Pilot: Well, what is the tyranny?
Man: We...don't know. We thought you would.
Pilot: The only tyranny I can see is that of me not having Mr. Pibb. I can solve THAT, if you want.
Man: But, the prophecy! It must be fulfilled!
Argyle: Maybe you misread the prophecy. It could have said that Pilot was supposed to save you from the TRANNY.
Man: But that doesn't make sense.
Argyle: Makes as much sense as "tyranny" does.
Pilot: Yeah. It could be talking about that "Right Round" guy. What's his face?
Argyle: I don't remember.
Pilot: Well, anyway, it could be talking about him. If so, I don't think there's any way to defeat him. May God have mercy on us all.
Argyle: The man speaks truth.
Man: Look, I would find it very nice if you could just humor us and help us out.
Man: Defeat the tyranny!
Pilot: But you don't even know that there is one! What if I said that I had already beat it?
Argyle: (Heh. "Beat it.")
Man: Did you?
Man: Well, why haven't you?
Pilot: IT DOESN'T EXIST.
Man: But it does! It's in the prophecy!
Argyle: Would it be possible for us to see the prophecy? Did Todd write it down?
Man: Yes. Yes, he did. Follow me.
~They all go to some room in the back, where there is a pedestal with a big light shining down on it. The man picks something up from the pedestal.~
Man: The prophecy!
Argyle: Is that a Wendy's napkin?
Pilot: Wendy's serves Mr. Pibb...
Man: It is the prophecy.

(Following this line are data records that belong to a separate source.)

import Summits.ValiantsHypothesis.ValiantsHypothesis.Theorems.KPlusLogSqLawOctaveIntegerisation
import Summits.ValiantsHypothesis.ValiantsHypothesis.Theorems.KPlusLogSqLawOctaveRootNearBreakpoint

/-!
# Route «KPlusLogSqLaw», octave line — file 7/7: the RUNG `shallowOctaveLifting_proof : ShallowOctaveLifting`, assembled from its three proved pieces

HONEST FRAMING.  Octave line of ideator seat val-idea-6 (crux-idea `octave-lifting` on stmt-ValiantsHypothesis-19561, critic-1 PASS 2026-08-27), published as `Cruxes/WeakLifting/Lines/octave.lean`; landed in Theorems shape by prover seat val-width-19561-oc1 (`--supports stmt-ValiantsHypothesis-19561`).  Conjecture B (`KPlusLogSqLaw`), `TropicalB` (stmt-19771), `WeakLifting` (stmt-19561), `MatrixDescartes` (stmt-18050) and the octave statements `OctaveWeakLifting` / `OctaveKLaw` / `OctaveMatrixDescartes` are OPEN and DEFINED, never asserted; nothing in this file proves any of them, and VP ≠ VNP is not moved.

This file: `shallowOctaveLifting_proof` = `shallowOctaveLifting_of designPiecesBound_proof rootNearBreakpoint_proof cellCount_proof` — `TropRowD m K n` ⇒ every real (m,K) pencil of cancellation depth `≤ Δ` has its nonzero real roots in at most `(2(m(⌊log₂ mK⌋+1)+Δ)+3)(n+1)` dyadic octaves (symmetry unused).  A depth-BOUNDED sector of the open, depth-free `OctaveWeakLifting`; not the crux.
-/

set_option linter.dupNamespace false
set_option autoImplicit false

namespace Summit.ValiantsHypothesis.ValiantsHypothesis.Theorems.KPlusLogSqLaw.Octave

open Polynomial Finset
open scoped BigOperators
open Summit.ValiantsHypothesis.ValiantsHypothesis.Theorems.LacunarySymmetroidMatrixDescartes (RealRootLawAt KPlusLogSqLaw)
open Summit.ValiantsHypothesis.ValiantsHypothesis.Theses.LacunarySymmetroid (MatrixDescartes PencilTransfer ThetaWitness)
open Summit.ValiantsHypothesis.ValiantsHypothesis.Theses.KPlusLogSqLaw (TropicalB WeakLifting)

section Depth

/-- **the rung** `ShallowOctaveLifting`, PROVED: assembled from its three proved pieces. -/
theorem shallowOctaveLifting_proof : ShallowOctaveLifting :=
  shallowOctaveLifting_of designPiecesBound_proof rootNearBreakpoint_proof cellCount_proof

end Depth

end Summit.ValiantsHypothesis.ValiantsHypothesis.Theorems.KPlusLogSqLaw.Octave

Todd wrote it after finishing his spicy chicken sandwich, but before eating his frosty.
Argyle: Sounds legit.
Man: Oh, it's very legit. Here, look. ~hands napkin to Argyle~
Argyle: This only has a ketchup stain on it.
Man: We believe it to be a code of some sort.
Vin Diesel: And so Pilot and Argyle went home, but not before telling the Bible-thumpers that Todd's Big Star sold peanuts. At discount prices. Then they went to see Fast & Furious, now in theaters.
Pilot: No we didn't.
Vin Diesel: Gimme a Corona.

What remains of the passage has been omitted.